The present invention relates to ultrasonics and, more particularly, to the ultrasonic resonant response of components. This invention is the result of a contract with the Department of Energy (Contract No. W-7405-ENG-36).
Ultrasonics has a number of applications to the determination of various material and component characteristics. In one application, the transmission of ultrasonic waves is detected to determine the presence of internal anomalies in a component. In another application, the thickness of a component is determined from the resonant response of a portion of the component located adjacent a transmitter/receiver transducer. These applications generally require transducer access to a flat surface in proximity to a localized volume of the component to be measured. Yet another application involves modal analysis, where the acoustic resonances of a component are excited and the response amplitudes are measured to predict component failure. All these applications depend on the amplitude of a detected response, which, in turn, may depend on the temperature, the exact location of the transducer, acoustic coupling, and other variables.

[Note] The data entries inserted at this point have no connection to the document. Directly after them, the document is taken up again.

/-!
# Crux `H413`, line LH4 «(D-RAM) FOUR-FRAME» road — unit U3_Laws (iii), MS ROAD A Stage A₂, brick (O2b)-MULT:
# THE FIBRE COUNT ALONG A UNIT-TORUS ORBIT WITH MULTIPLICITY
# `(Σ_{M ∈ 𝒯·M₀} #{(e, a) : diag(ϖ^{a})·M is a type-tv vertex of diag(c^{e})}) · [𝒰 : S_F(M₀)] = 8 · [𝒯 : S̃(M₀)] · #(Δ_tv(M₀) ∕ S_F(M₀))`

Cell `hodgecm-mathlib` (D-0151), FLOOR 0, crux item H413 = `stmt-HodgeConjecture-24833`, route of record `HCCMUnconditional`; squad F0∕P3c∕LH4 (req618∕req620).  THEOREMS ONLY
(no `def`, no instance, no notation, no `sorry`); lane `--supports stmt-HodgeConjecture-24833 --as helper` (count-neutral).

WHY (the UNIQ₂ flag, LH4-p09 (g2) 2026-09-04T00:42:58Z; REF5 R5-75, LH4-r01 DJ∕DL, REF1 #130, LH-ref2 #5 «=»; heir LEAD RULING (R-21); LH4-p11 (g2) RULING 00:53:03Z).
★ (O2b) PART 3 `finsum_ncard_fibre_mul_relIndex_eq_of_exists` counted the fibres along a unit-torus orbit under the ONE-COSET hypothesis `hcoset` («the type-tv polarisations
`Δ_tv(M₀) = {D σ-fixed non-degenerate : M₀ type-tv for diag D}` form ONE coset of `S_F(M₀)`»).  At `tv = 2` that hypothesis is FALSE on the glued strata with even `ρ ≥ 2`
(there `#(Δ₂(M₀)∕S_F(M₀)) = q`), and the true invariant weights each lattice by the COSET COUNT `n(M₀) := #(Δ_tv(M₀)∕S_F(M₀))` (★ `polarisationCount`, StrataDefs ED. 3).
THIS FILE proves the fibre identity WITH MULTIPLICITY and WITHOUT `hcoset`, in a definition-free currency: `Δ_tv(M₀)` is described as the disjoint union of the
`S_F(M₀)`-cosets of a finite set `reps` of representatives (`hΔ`, `hfree`), and
  `(Σᶠ_{M ∈ 𝒯·M₀} #fibre_tv(M)) · [𝒰 : S_F(M₀)] = 8 · [𝒯 : S̃(M₀)] · #reps`
(`reps = {D₁}` is PART 3; `reps = ∅` is PART 3's vanishing head).  The `polarisationCount` currency (representatives chosen from ★ `polarisationCosets`, finiteness of the coset
set for members of `𝓛₀(T)`) is the follow-up file `…OrbitFibreCountMultHeads`.

THE MATHEMATICS (LH4-p10 MEMO-stableLaw-finite v1 §2 (3), re-keyed).  Write `𝒯 ⊇ 𝒰 ⊇ N𝒯 := N(𝒯)` (`N(z) = z·σz`, `[𝒰 : N𝒯] = 8` by (NI2), ★ PART 2), `S̃ = S̃(M₀)`, `S_F = S_F(M₀)`,
`X := N⁻¹(S_F)`, `H := 𝒯 ∩ X`, `D_j = N(ϖu^{a_j})·w_j` (`w_j ∈ 𝒰`, ★ PART 2) for the representatives.  (1) Along `M = diag(u)·M₀` the fibre is
`{(e, a_j) : j, c^{e}·N(u)·w_j⁻¹ ∈ S_F}` (transport ★ PART 2 + `hΔ`; the pairs for distinct `j` are distinct by `hfree`), and the condition depends on `u` only through the class
`N(u)·S_F`.  (2) The map `u ↦ (diag(u)·M₀, N(u)·S_F)` has stabiliser `S̃ ∩ H`; counting the finite set `Ω` of its values in two ways: over the orbit, every `M ∈ 𝒯·M₀` carries
`[S̃ : S̃ ∩ H]` classes, so `Σ_Ω #fibre = (Σ_{𝒯·M₀} #fibre)·[S̃ : S̃ ∩ H]`; over the classes, the class of `w_j·(c^{e})⁻¹` is hit by `[H : S̃ ∩ H]` lattices when `w_j⁻¹c^{e} ∈ N𝒯·S_F`
(★ PART 2 translate-of-an-`H`-orbit count) and by none otherwise, and for each `j` exactly `[N𝒯·S_F : N𝒯]` of the eight `e` qualify (★ PART 1, the `c^{e}` representing `𝒰 ∕ N𝒯`), so
`Σ_Ω #fibre = #reps · [N𝒯·S_F : N𝒯] · [H : S̃ ∩ H]`.  (3) Index algebra with NO `N(S̃) ≤ S_F` (which fails exactly when `#reps > 1` — `N(S̃)` permutes the cosets):
`[N𝒯·S_F : N𝒯]·[𝒰 : S_F] = [𝒰 : N𝒯]·[𝒯 : H]` (§1) and `[S̃ : S̃∩H]·[𝒯 : S̃] = [H : S̃∩H]·[𝒯 : H]`, the finite non-zero `[S̃ : S̃∩H]`, `[𝒯 : H]` cancelling.
* §1 `relIndex_map_sup_mul_relIndex_eq` — the index identity (abstract commutative groups, `hNT` only).
* §2 `ncard_image_normClass_stabilizer`, `ncard_orbit_inter_normClass_eq_relIndex ∕ _eq_zero` — the two slice counts of `Ω`.
* §3 `finsum_ncard_fibre_mul_relIndex_eq_mul_card` — THE HEAD (letters of ★ PART 3∕4 token for token on the left; `8 * [𝒯 : S̃] * reps.card` on the right).
HONEST LABEL.  Count-neutral (`--supports`); nothing printed is asserted; (MS) stays a PROVER TARGET; `HC_CM` is proved only modulo the 7 printed citations (2 remaining named inputs:
hLiu418 = `stmt-HodgeConjecture-24832`, h413 = `stmt-HodgeConjecture-24833`) until rung 0 closes.

## References
* [Kottwitz1986BaseChangeUnits] R. E. Kottwitz, *Base change for unit elements of Hecke algebras*, Compositio Math. 60 (1986), §1 pp. 240–241.
* [Rogawski1990] J. D. Rogawski, *Automorphic Representations of Unitary Groups in Three Variables*, Ann. of Math. Stud. 123 (1990), §4.9 Prop. 4.9.1 (a) p. 55.
* [Serre1979] J.-P. Serre, *Local Fields*, GTM 67 (1979), Ch. V §3.
-/

set_option autoImplicit false

noncomputable section

namespace Summit.HodgeConjecture.HodgeConjecture.Cruxes.H413.F0P3cDyRamDiagonalOrbitFibreCountMult

open Matrix
open Literature.NumberTheory.Automorphic Literature.NumberTheory.Automorphic.HermitianLattice
open Literature.NumberTheory.Automorphic.UnitaryLatticeTree
open Summit.HodgeConjecture.HodgeConjecture.Cruxes.H413.F0P3cDyRamDiagonalTorusDefs
open Summit.HodgeConjecture.HodgeConjecture.Cruxes.H413.F0P3cDyRamDiagonalOrbitFibreTransport
open Summit.HodgeConjecture.HodgeConjecture.Cruxes.H413.F0P3cDyRamTorusRepresentativesCount
open Summit.HodgeConjecture.HodgeConjecture.Cruxes.H413.F0P3cDyRamDiagonalPairReindex
open Summit.HodgeConjecture.HodgeConjecture.Cruxes.H413.F0P3cDyRamDiagonalOrbitFibreCount
open Summit.HodgeConjecture.HodgeConjecture.Cruxes.H413.F0P3cDyRamDiagonalOrbitAveraging (relIndex_fixedUnitStabilizer_ne_zero_of_finite)
open scoped Valued WithZero Matrix MatrixGroups

/-! ## §1  The index identity without `N(S̃) ≤ S_F` -/

/-- **INDEX IDENTITY (no `N(S̃) ≤ S_F`).**  In a commutative group with subgroups `T, U, S` and an endomorphism `N` with `A := N(T) ≤ U`, `S_F := S ⊓ U`, `H := T ⊓ N⁻¹(S_F)`:
`[A ⊔ S_F : A] · [U : S_F] = [U : A] · [T : H]` in `ℕ` (every bracket a Mathlib `relIndex`; no finiteness hypothesis).  Proof: `[T : H] = [A : A ⊓ S_F] = [A ⊔ S_F : S_F]`
(`relIndex_comap` + diamond), `[U : A] = [U : A ⊔ S_F]·[A ⊔ S_F : A]`, `[U : S_F] = [U : A ⊔ S_F]·[A ⊔ S_F : S_F]`. [cite: Serre1979, Ch. V §3] -/
theorem relIndex_map_sup_mul_relIndex_eq {G : Type*} [CommGroup G] (T U S : Subgroup G) (N : G →* G) (hNT : T.map N ≤ U) :
    (T.map N).relIndex (T.map N ⊔ S ⊓ U) * (S ⊓ U).relIndex U = (T.map N).relIndex U * (T ⊓ (S ⊓ U).comap N).relIndex T := by
  have hXU : T.map N ⊔ S ⊓ U ≤ U := sup_le hNT inf_le_right
  have e2 : (T ⊓ (S ⊓ U).comap N).relIndex T = (S ⊓ U).relIndex (T.map N) := by
    rw [inf_comm, Subgroup.inf_relIndex_right, Subgroup.relIndex_comap]
  have e4 : (S ⊓ U).relIndex (T.map N ⊔ S ⊓ U) = (S ⊓ U).relIndex (T.map N) := Subgroup.relIndex_sup_right _ _
  have e5 : (T.map N).relIndex (T.map N ⊔ S ⊓ U) * (T.map N ⊔ S ⊓ U).relIndex U = (T.map N).relIndex U :=
    Subgroup.relIndex_mul_relIndex _ _ _ le_sup_left hXU
  have e6 : (S ⊓ U).relIndex (T.map N ⊔ S ⊓ U) * (T.map N ⊔ S ⊓ U).relIndex U = (S ⊓ U).relIndex U :=
    Subgroup.relIndex_mul_relIndex _ _ _ le_sup_right hXU
  rw [← e5, ← e6, e4, e2]
  ring

/-! ## §2  The two slice counts of `Ω = {(diag(u)·M₀, N(u)·S_F) : u ∈ 𝒯}` -/

variable {K : Type*} [Field K] [Valued K ℤᵐ⁰]

/-- **CLASSES OVER ONE LATTICE**: `#{N(u·s)·S_F(M₀) : s ∈ S̃(M₀)} = [S̃(M₀) : S̃(M₀) ∩ N⁻¹S_F(M₀)]` (as `(N⁻¹S_F).relIndex S̃`; the image of `S̃` under `S̃ → (K^×)³∕S_F`, `s ↦ N(us)·S_F`,
a translate of the image of a homomorphism with kernel `S̃ ∩ N⁻¹S_F`). [cite: Kottwitz1986BaseChangeUnits, §1 pp. 240–241] -/
theorem ncard_image_normClass_stabilizer (σ : K →+* K) (M₀ : Submodule 𝒪[K] (Fin 3 → K)) (u : Fin 3 → Kˣ) :
    ((fun s : Fin 3 → Kˣ => QuotientGroup.mk' (fixedUnitStabilizer σ M₀) (unitNormMap σ 3 (u * s))) '' (unitStabilizer M₀ : Set (Fin 3 → Kˣ))).ncard
      = ((fixedUnitStabilizer σ M₀).comap (unitNormMap σ 3)).relIndex (unitStabilizer M₀) := by
  set φ : (Fin 3 → Kˣ) →* (Fin 3 → Kˣ) ⧸ fixedUnitStabilizer σ M₀ :=
    (QuotientGroup.mk' (fixedUnitStabilizer σ M₀)).comp (unitNormMap σ 3) with hφ
  have hfun : (fun s : Fin 3 → Kˣ => QuotientGroup.mk' (fixedUnitStabilizer σ M₀) (unitNormMap σ 3 (u * s))) = fun s => φ u * φ s := by
    funext s
    rw [map_mul, map_mul]
    rfl
  have hker : φ.ker = (fixedUnitStabilizer σ M₀).comap (unitNormMap σ 3) := by
    rw [hφ, ← MonoidHom.comap_ker, QuotientGroup.ker_mk']
  have hinj : Function.Injective (fun θ : (Fin 3 → Kˣ) ⧸ fixedUnitStabilizer σ M₀ => φ u * θ) := fun a b h => by
    simpa only [inv_mul_cancel_left] using congrArg (fun θ => (φ u)⁻¹ * θ) h
  rw [hfun, ← Set.image_image (fun θ => φ u * θ) φ, Set.ncard_image_of_injective _ hinj, ← hker, Subgroup.relIndex_ker]
  exact (Nat.card_coe_set_eq _).symm

/-- **LATTICES OVER ONE CLASS, OCCUPIED CASE**: if `N(u₀)·S_F ∋ y` for some `u₀ ∈ 𝒯`, the lattices `diag(u)·M₀` (`u ∈ 𝒯`) with `N(u)·S_F ∋ y` form the translate by `u₀` of the
`H`-orbit of `M₀`, `H = 𝒯 ∩ N⁻¹S_F`, of size `[H : S̃ ∩ H]` (★ PART 2 `ncard_translate_subgroup_orbit_eq_relIndex`). [cite: Kottwitz1986BaseChangeUnits, §1 pp. 240–241] -/
theorem ncard_orbit_inter_normClass_eq_relIndex (σ : K →+* K) (M₀ : Submodule 𝒪[K] (Fin 3 → K)) (y u₀ : Fin 3 → Kˣ) (hu₀ : u₀ ∈ unitTorus K 3)
    (h₀ : (unitNormMap σ 3 u₀)⁻¹ * y ∈ fixedUnitStabilizer σ M₀) :
    {M : Submodule 𝒪[K] (Fin 3 → K) | ∃ u ∈ unitTorus K 3, M = mapGL (diagGLUnits u) M₀ ∧ (unitNormMap σ 3 u)⁻¹ * y ∈ fixedUnitStabilizer σ M₀}.ncard
      = (latticeStabilizer M₀).relIndex (unitTorus K 3 ⊓ (fixedUnitStabilizer σ M₀).comap (unitNormMap σ 3)) := by
  have upi : ∀ {x z : Fin 3 → Kˣ}, (∀ i, ((x i : Kˣ) : K) = z i) → x = z := fun h => funext fun i => Units.ext (h i)
  have hset : {M : Submodule 𝒪[K] (Fin 3 → K) | ∃ u ∈ unitTorus K 3, M = mapGL (diagGLUnits u) M₀ ∧ (unitNormMap σ 3 u)⁻¹ * y ∈ fixedUnitStabilizer σ M₀}
      = {M | ∃ h ∈ unitTorus K 3 ⊓ (fixedUnitStabilizer σ M₀).comap (unitNormMap σ 3), M = mapGL (diagGLUnits (u₀ * h)) M₀} := by
    ext M
    simp only [Set.mem_setOf_eq]
    constructor
    · rintro ⟨u, hu, rfl, hy⟩
      refine ⟨u₀⁻¹ * u, Subgroup.mem_inf.2 ⟨(unitTorus K 3).mul_mem ((unitTorus K 3).inv_mem hu₀) hu, ?_⟩, by rw [mul_inv_cancel_left]⟩
      rw [Subgroup.mem_comap]
      have hid : unitNormMap σ 3 (u₀⁻¹ * u) = ((unitNormMap σ 3 u₀)⁻¹ * y) * ((unitNormMap σ 3 u)⁻¹ * y)⁻¹ := by
        rw [map_mul, map_inv]
        refine upi fun i => ?_
        simp only [Pi.mul_apply, Pi.inv_apply, Units.val_mul, Units.val_inv_eq_inv_val]
        field_simp
      rw [hid]
      exact (fixedUnitStabilizer σ M₀).mul_mem h₀ ((fixedUnitStabilizer σ M₀).inv_mem hy)
    · rintro ⟨h, hh, rfl⟩
      obtain ⟨hhT, hhN⟩ := Subgroup.mem_inf.1 hh
      rw [Subgroup.mem_comap] at hhN
      refine ⟨u₀ * h, (unitTorus K 3).mul_mem hu₀ hhT, rfl, ?_⟩
      have hid : (unitNormMap σ 3 (u₀ * h))⁻¹ * y = ((unitNormMap σ 3 u₀)⁻¹ * y) * (unitNormMap σ 3 h)⁻¹ := by
        rw [map_mul]
        refine upi fun i => ?_
        simp only [Pi.mul_apply, Pi.inv_apply, Units.val_mul, Units.val_inv_eq_inv_val]
        field_simp
      rw [hid]
      exact (fixedUnitStabilizer σ M₀).mul_mem h₀ ((fixedUnitStabilizer σ M₀).inv_mem hhN)
  rw [hset, ncard_translate_subgroup_orbit_eq_relIndex]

Resonant ultrasound spectroscopy has been used to determine various properties of solid materials, particularly elastic constants. This application is discussed in U.S. patent application Ser. No. 406,007, now U.S. Pat. No. 4,967,148 Resonant Ultrasound Spectrometer, incorporated herein by reference. The resonant response spectrum of small parallelepiped specimens is determined for use in computing the material elastic constants.
It would be desirable to provide an ultrasonic inspection method that does not require flat surfaces for application of the acoustic wave, that provides reproducible results independent of the location of the transmitter/receive transducers, and is relatively insensitive to temperature, coupling, and other variables that are difficult to control. These problems are addressed by the present invention and a resonant ultrasound spectrographic technique is presented for uniquely characterizing an object.
Accordingly, it is an object of the present invention to provide a characteristic ultrasonic signature of an object that is not dependent on a particular location of ultrasonic transducers.
It is another object of the present invention to provide an ultrasonic inspection method that does not require flat surfaces for the introduction and reception of an acoustic wave.
One other object is to provide an acoustic signature that is relatively insensitive to uncontrolled variables such as temperature and acoustic coupling.
Additional objects, advantages and novel features of the invention will be set forth in part in the description which follows, and in part will become apparent to those skilled in the art upon examination of the following or may be learned by practice of the invention. The objects and advantages of the invention may be realized and attained by means of the instrumentalities and combinations particularly pointed out in the appended claims.